EXERCISE PROMPT: Return every line in the entries below where the word "theorem" shows up.

[Items from a dataset]
= Beginning of Section =

/-- **P-38ag `WideRowElimination`** (the crux; ROUND-34 §12.12(m)).  ONE level `e` (ours, large) suffices for the assembly: if the
imperfect-fibre mass is `≤ 2·2^{N-1}/N^{e+1}` and some row is wider than `(log₂ N)^C`, a set `K` containing a wide row can be switched to
constant rows (zero forms, ARBITRARY new residues `c'`: `0` = always-true, `≠ 0` = always-false) at the price of `≤ 2^{N-1}/N^{e+2}`
additional imperfect mass. -/
def WideRowElimination : Prop :=
  ∃ C e n₀ : ℕ, ∀ N ≥ n₀, ∀ (β : Fin N → Fin N → ZMod 3) (c : Fin N → ZMod 3),
    (imperfectFibres β c).card * N ^ (e + 1) ≤ 2 * 2 ^ (N - 1) →
    (∃ h, (Nat.log 2 N) ^ C < (rowSupp β h).card) →
    ∃ (K : Finset (Fin N)) (c' : Fin N → ZMod 3), (∃ h ∈ K, (Nat.log 2 N) ^ C < (rowSupp β h).card) ∧
      (imperfectFibres (fireRows β K) c').card * N ^ (e + 2)
        ≤ (imperfectFibres β c).card * N ^ (e + 2) + 2 ^ (N - 1)

/-- the wide rows of `β` at threshold `(log₂ N)^C` -/
def wideRows (C : ℕ) (β : Fin N → Fin N → ZMod 3) : Finset (Fin N) :=
  univ.filter fun h => (Nat.log 2 N) ^ C < (rowSupp β h).card

/-- `rowSupp_fireRows_of_mem` (planner qa-qnc0-p1 g35, exp35/WREL35.lean; see the section header above). -/
theorem rowSupp_fireRows_of_mem {β : Fin N → Fin N → ZMod 3} {K : Finset (Fin N)} {h : Fin N} (hh : h ∈ K) :
    rowSupp (fireRows β K) h = ∅ := by
  unfold rowSupp fireRows
  simp [hh]

/-- `rowSupp_fireRows_of_not_mem` (planner qa-qnc0-p1 g35, exp35/WREL35.lean; see the section header above). -/
theorem rowSupp_fireRows_of_not_mem {β : Fin N → Fin N → ZMod 3} {K : Finset (Fin N)} {h : Fin N} (hh : h ∉ K) :
    rowSupp (fireRows β K) h = rowSupp β h := by
  unfold rowSupp fireRows
  simp [hh]

/-- firing a set containing a wide row strictly decreases the number of wide rows -/
theorem wideRows_fire_lt (C : ℕ) (β : Fin N → Fin N → ZMod 3) (K : Finset (Fin N))
    (hK : ∃ h ∈ K, (Nat.log 2 N) ^ C < (rowSupp β h).card) :
    (wideRows C (fireRows β K)).card < (wideRows C β).card := by
  obtain ⟨h, hhK, hwide⟩ := hK
  apply Finset.card_lt_card
  refine ⟨?_, ?_⟩
  · intro g hg
    have hg' := (mem_filter.1 hg).2
    by_cases hgK : g ∈ K
    · rw [rowSupp_fireRows_of_mem hgK] at hg'
      simp at hg'
    · rw [rowSupp_fireRows_of_not_mem hgK] at hg'
      exact mem_filter.2 ⟨mem_univ _, hg'⟩
  · intro hsub
    have hmem : h ∈ wideRows C β := mem_filter.2 ⟨mem_univ _, hwide⟩
    have := (mem_filter.1 (hsub hmem)).2
    rw [rowSupp_fireRows_of_mem hhK] at this
    simp at this

/-- losers lie in imperfect fibres -/
theorem losers_card_le_imperfect (β : Fin N → Fin N → ZMod 3) (c : Fin N → ZMod 3) :
    (losers β c).card ≤ (imperfectFibres β c).card := by
  apply Finset.card_le_card
  intro x hx
  have hx' := (mem_filter.1 hx).2
  refine mem_filter.2 ⟨mem_univ _, hx'.1, ?_⟩
  exact ⟨x, hx'.1, rfl, hx'.2⟩

/-- The iteration: from a strategy with `≤ k` wide rows and budget, reach a light strategy paying `≤ k·2^{N−1}`. -/
theorem wrel_iterate {C e N : ℕ} (hN : 1 ≤ N)
    (hstep : ∀ (β : Fin N → Fin N → ZMod 3) (c : Fin N → ZMod 3),
      (imperfectFibres β c).card * N ^ (e + 1) ≤ 2 * 2 ^ (N - 1) →
      (∃ h, (Nat.log 2 N) ^ C < (rowSupp β h).card) →
      ∃ (K : Finset (Fin N)) (c' : Fin N → ZMod 3), (∃ h ∈ K, (Nat.log 2 N) ^ C < (rowSupp β h).card) ∧
        (imperfectFibres (fireRows β K) c').card * N ^ (e + 2)
          ≤ (imperfectFibres β c).card * N ^ (e + 2) + 2 ^ (N - 1)) :
    ∀ k : ℕ, ∀ (β : Fin N → Fin N → ZMod 3) (c : Fin N → ZMod 3),
      (wideRows C β).card ≤ k →
      (imperfectFibres β c).card * N ^ (e + 2) + k * 2 ^ (N - 1) ≤ 2 * N * 2 ^ (N - 1) →
      ∃ (β' : Fin N → Fin N → ZMod 3) (c' : Fin N → ZMod 3),
        (∀ h, (rowSupp β' h).card ≤ (Nat.log 2 N) ^ C) ∧
        (imperfectFibres β' c').card * N ^ (e + 2) ≤ (imperfectFibres β c).card * N ^ (e + 2) + k * 2 ^ (N - 1) := by
  intro k
  induction k with
  | zero =>
      intro β c hw _
      refine ⟨β, c, fun h => ?_, by simp⟩
      by_contra hlt
      push Not at hlt
      have : h ∈ wideRows C β := mem_filter.2 ⟨mem_univ _, hlt⟩
      rw [Finset.card_eq_zero.1 (Nat.le_zero.1 hw)] at this
      simp at this
  | succ k ih =>
      intro β c hw hbudget
      by_cases hlight : ∀ h, (rowSupp β h).card ≤ (Nat.log 2 N) ^ C
      · exact ⟨β, c, hlight, by omega⟩
      · push Not at hlight
        -- WREL hypothesis from the budget
        have hhyp : (imperfectFibres β c).card * N ^ (e + 1) ≤ 2 * 2 ^ (N - 1) := by
          have h1 : (imperfectFibres β c).card * N ^ (e + 2) ≤ 2 * N * 2 ^ (N - 1) := by omega
          have h2 : (imperfectFibres β c).card * N ^ (e + 2) = ((imperfectFibres β c).card * N ^ (e + 1)) * N := by
            rw [pow_succ]; ring
          rw [h2, show 2 * N * 2 ^ (N - 1) = (2 * 2 ^ (N - 1)) * N by ring] at h1
          exact Nat.le_of_mul_le_mul_right h1 (by omega)
        obtain ⟨K, c₁, hKwide, hKcost⟩ := hstep β c hhyp hlight
        have hlt := wideRows_fire_lt C β K hKwide
        have hw' : (wideRows C (fireRows β K)).card ≤ k := by omega
        have hbudget' : (imperfectFibres (fireRows β K) c₁).card * N ^ (e + 2) + k * 2 ^ (N - 1)
            ≤ 2 * N * 2 ^ (N - 1) := by
          have : (k + 1) * 2 ^ (N - 1) = k * 2 ^ (N - 1) + 2 ^ (N - 1) := by ring
          omega
        obtain ⟨β', c', hlight', hcost'⟩ := ih (fireRows β K) c₁ hw' hbudget'
        refine ⟨β', c', hlight', ?_⟩
        have : (k + 1) * 2 ^ (N - 1) = k * 2 ^ (N - 1) + 2 ^ (N - 1) := by ring
        omega

/-- **P-38ah `PolyLossOfWREL` PROVED.** -/
theorem polyLoss_of_wrel (h : WideRowElimination) : AffBellsPolyLoss3 := by
  obtain ⟨C, e, n₀, hn₀⟩ := h
  obtain ⟨θ, hθ, hcov⟩ := AffBells34.affCoverPolylogHard
  obtain ⟨n₁, hn₁⟩ := hcov C
  obtain ⟨ef, hef⟩ := affWinCard_le_of_imperfect
  obtain ⟨M, hM⟩ := exists_nat_gt (2 / (1 - θ))
  refine ⟨e + 2 + 2 * ef, max (max n₀ n₁) (max M 3), fun N hN β c => ?_⟩
  have hNn₀ : n₀ ≤ N := le_trans (le_trans (le_max_left _ _) (le_max_left _ _)) hN
  have hNn₁ : n₁ ≤ N := le_trans (le_trans (le_max_right _ _) (le_max_left _ _)) hN
  have hNM : M ≤ N := le_trans (le_trans (le_max_left _ _) (le_max_right _ _)) hN
  have hN3 : 3 ≤ N := le_trans (le_trans (le_max_right _ _) (le_max_right _ _)) hN
  have hN1 : (1 : ℝ) ≤ N := by exact_mod_cast (show 1 ≤ N by omega)
  have hNpos : (0 : ℝ) < N := by linarith
  have h2pos : (0 : ℝ) < (2 : ℝ) ^ (N - 1) := pow_pos (by norm_num) _
  by_cases hcase : 2 ^ (N - 1) ≤ N ^ (e + 2) * (imperfectFibres β c).card
  · -- Case 1: imperfect mass ≥ 2^{N-1}/N^{e+2} ⇒ polynomial loss
    have himp : (2 : ℝ) ^ (N - 1) ≤ (N : ℝ) ^ (e + 2) * ((imperfectFibres β c).card : ℝ) := by exact_mod_cast hcase
    exact hef (e + 2) N hN3 β c himp
  · -- Case 2: near-perfect ⇒ contradiction via the iteration and cover hardness
    exfalso
    push Not at hcase
    -- run the iteration with k = number of wide rows ≤ N
    have hk : (wideRows C β).card ≤ N := by
      calc (wideRows C β).card ≤ (univ : Finset (Fin N)).card := card_le_card (subset_univ _)
        _ = N := by rw [card_univ, Fintype.card_fin]
    obtain ⟨β', c', hlight, hcost⟩ :=
      wrel_iterate (C := C) (e := e) (N := N) (by omega) (hn₀ N hNn₀) (wideRows C β).card β c le_rfl
        (by
          have h1 : (imperfectFibres β c).card * N ^ (e + 2) < 2 ^ (N - 1) := by
            rw [mul_comm]; exact hcase
          have h2 : (wideRows C β).card * 2 ^ (N - 1) ≤ N * 2 ^ (N - 1) := Nat.mul_le_mul_right _ hk
          have h3 : 2 ^ (N - 1) ≤ N * 2 ^ (N - 1) := Nat.le_mul_of_pos_left _ (by omega)
          nlinarith)
    -- imperfect mass of the light strategy: #imp'·N^{e+2} ≤ #imp·N^{e+2} + N·2^{N-1} < (N+1)·2^{N-1}
    have hcost2 : (imperfectFibres β' c').card * N ^ (e + 2) < (N + 1) * 2 ^ (N - 1) := by
      have h1 : (imperfectFibres β c).card * N ^ (e + 2) < 2 ^ (N - 1) := by
        rw [mul_comm]; exact hcase
      have h2 : (wideRows C β).card * 2 ^ (N - 1) ≤ N * 2 ^ (N - 1) := Nat.mul_le_mul_right _ hk
      nlinarith
    -- the light strategy loses few: losers' ≤ #imp' and affWinCard' + losers' = 2^{N-1}
    have hsum : (affWinCard β' c' : ℝ) + ((losers β' c').card : ℝ) = (2 : ℝ) ^ (N - 1) := by
      exact_mod_cast affWinCard_add_losers (by omega) β' c'
    have hlos : ((losers β' c').card : ℝ) ≤ ((imperfectFibres β' c').card : ℝ) := by
      exact_mod_cast losers_card_le_imperfect β' c'
    have hcostR : ((imperfectFibres β' c').card : ℝ) * (N : ℝ) ^ (e + 2) < ((N : ℝ) + 1) * (2 : ℝ) ^ (N - 1) := by
      exact_mod_cast hcost2
    -- cover hardness for the light strategy with W = ∅
    have hwin : (affWinCard β' c' : ℝ) ≤ θ * (2 : ℝ) ^ (N - 1) := by
      refine hn₁ N hNn₁ β' c' ∅ (by simp) ?_
      intro b; simpa using hlight b
    -- arithmetic: (1-θ)·2^{N-1} ≤ #imp' and #imp'·N² < (N+1)·2^{N-1} give (1-θ)·N² < N+1, impossible for N ≥ M > 2/(1-θ)
    have hNsq : (0 : ℝ) < (N : ℝ) ^ (e + 2) := by positivity
    have hX : (1 - θ) * (2 : ℝ) ^ (N - 1) ≤ ((imperfectFibres β' c').card : ℝ) := by linarith
    have hY' : (1 - θ) * (N : ℝ) ^ (e + 2) < (N : ℝ) + 1 := by
      have h1 : (1 - θ) * (2 : ℝ) ^ (N - 1) * (N : ℝ) ^ (e + 2) ≤ ((imperfectFibres β' c').card : ℝ) * (N : ℝ) ^ (e + 2) :=
        mul_le_mul_of_nonneg_right hX hNsq.le
      have h2 : (1 - θ) * (N : ℝ) ^ (e + 2) * (2 : ℝ) ^ (N - 1) < ((N : ℝ) + 1) * (2 : ℝ) ^ (N - 1) := by
        calc (1 - θ) * (N : ℝ) ^ (e + 2) * (2 : ℝ) ^ (N - 1) = (1 - θ) * (2 : ℝ) ^ (N - 1) * (N : ℝ) ^ (e + 2) := by ring
          _ ≤ ((imperfectFibres β' c').card : ℝ) * (N : ℝ) ^ (e + 2) := h1
          _ < ((N : ℝ) + 1) * (2 : ℝ) ^ (N - 1) := hcostR
      exact lt_of_mul_lt_mul_right h2 h2pos.le
    have h1θ' : (0 : ℝ) ≤ 1 - θ := by linarith
    have hpow : (N : ℝ) ^ 2 ≤ (N : ℝ) ^ (e + 2) := pow_le_pow_right₀ hN1 (by omega)
    have hY : (1 - θ) * (N : ℝ) ^ 2 < (N : ℝ) + 1 :=
      lt_of_le_of_lt (mul_le_mul_of_nonneg_left hpow h1θ') hY'
    have h1θ : (0 : ℝ) < 1 - θ := by linarith
    have hθN : 2 < (1 - θ) * (N : ℝ) := by
      have hMR : 2 / (1 - θ) < (N : ℝ) := lt_of_lt_of_le hM (by exact_mod_cast hNM)
      rw [div_lt_iff₀ h1θ] at hMR
      linarith
    have hprod : 2 * (N : ℝ) < (1 - θ) * (N : ℝ) * (N : ℝ) := by
      have := mul_lt_mul_of_pos_right hθN hNpos
      linarith
    have hsq : (1 - θ) * (N : ℝ) ^ 2 = (1 - θ) * (N : ℝ) * (N : ℝ) := by ring
    rw [hsq] at hY
    linarith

= End of Section =

ANSWER SECTION:
theorem rowSupp_fireRows_of_mem {β : Fin N → Fin N → ZMod 3} {K : Finset (Fin N)} {h : Fin N} (hh : h ∈ K) :
theorem rowSupp_fireRows_of_not_mem {β : Fin N → Fin N → ZMod 3} {K : Finset (Fin N)} {h : Fin N} (hh : h ∉ K) :
theorem wideRows_fire_lt (C : ℕ) (β : Fin N → Fin N → ZMod 3) (K : Finset (Fin N))
theorem losers_card_le_imperfect (β : Fin N → Fin N → ZMod 3) (c : Fin N → ZMod 3) :
theorem wrel_iterate {C e N : ℕ} (hN : 1 ≤ N)
theorem polyLoss_of_wrel (h : WideRowElimination) : AffBellsPolyLoss3 := by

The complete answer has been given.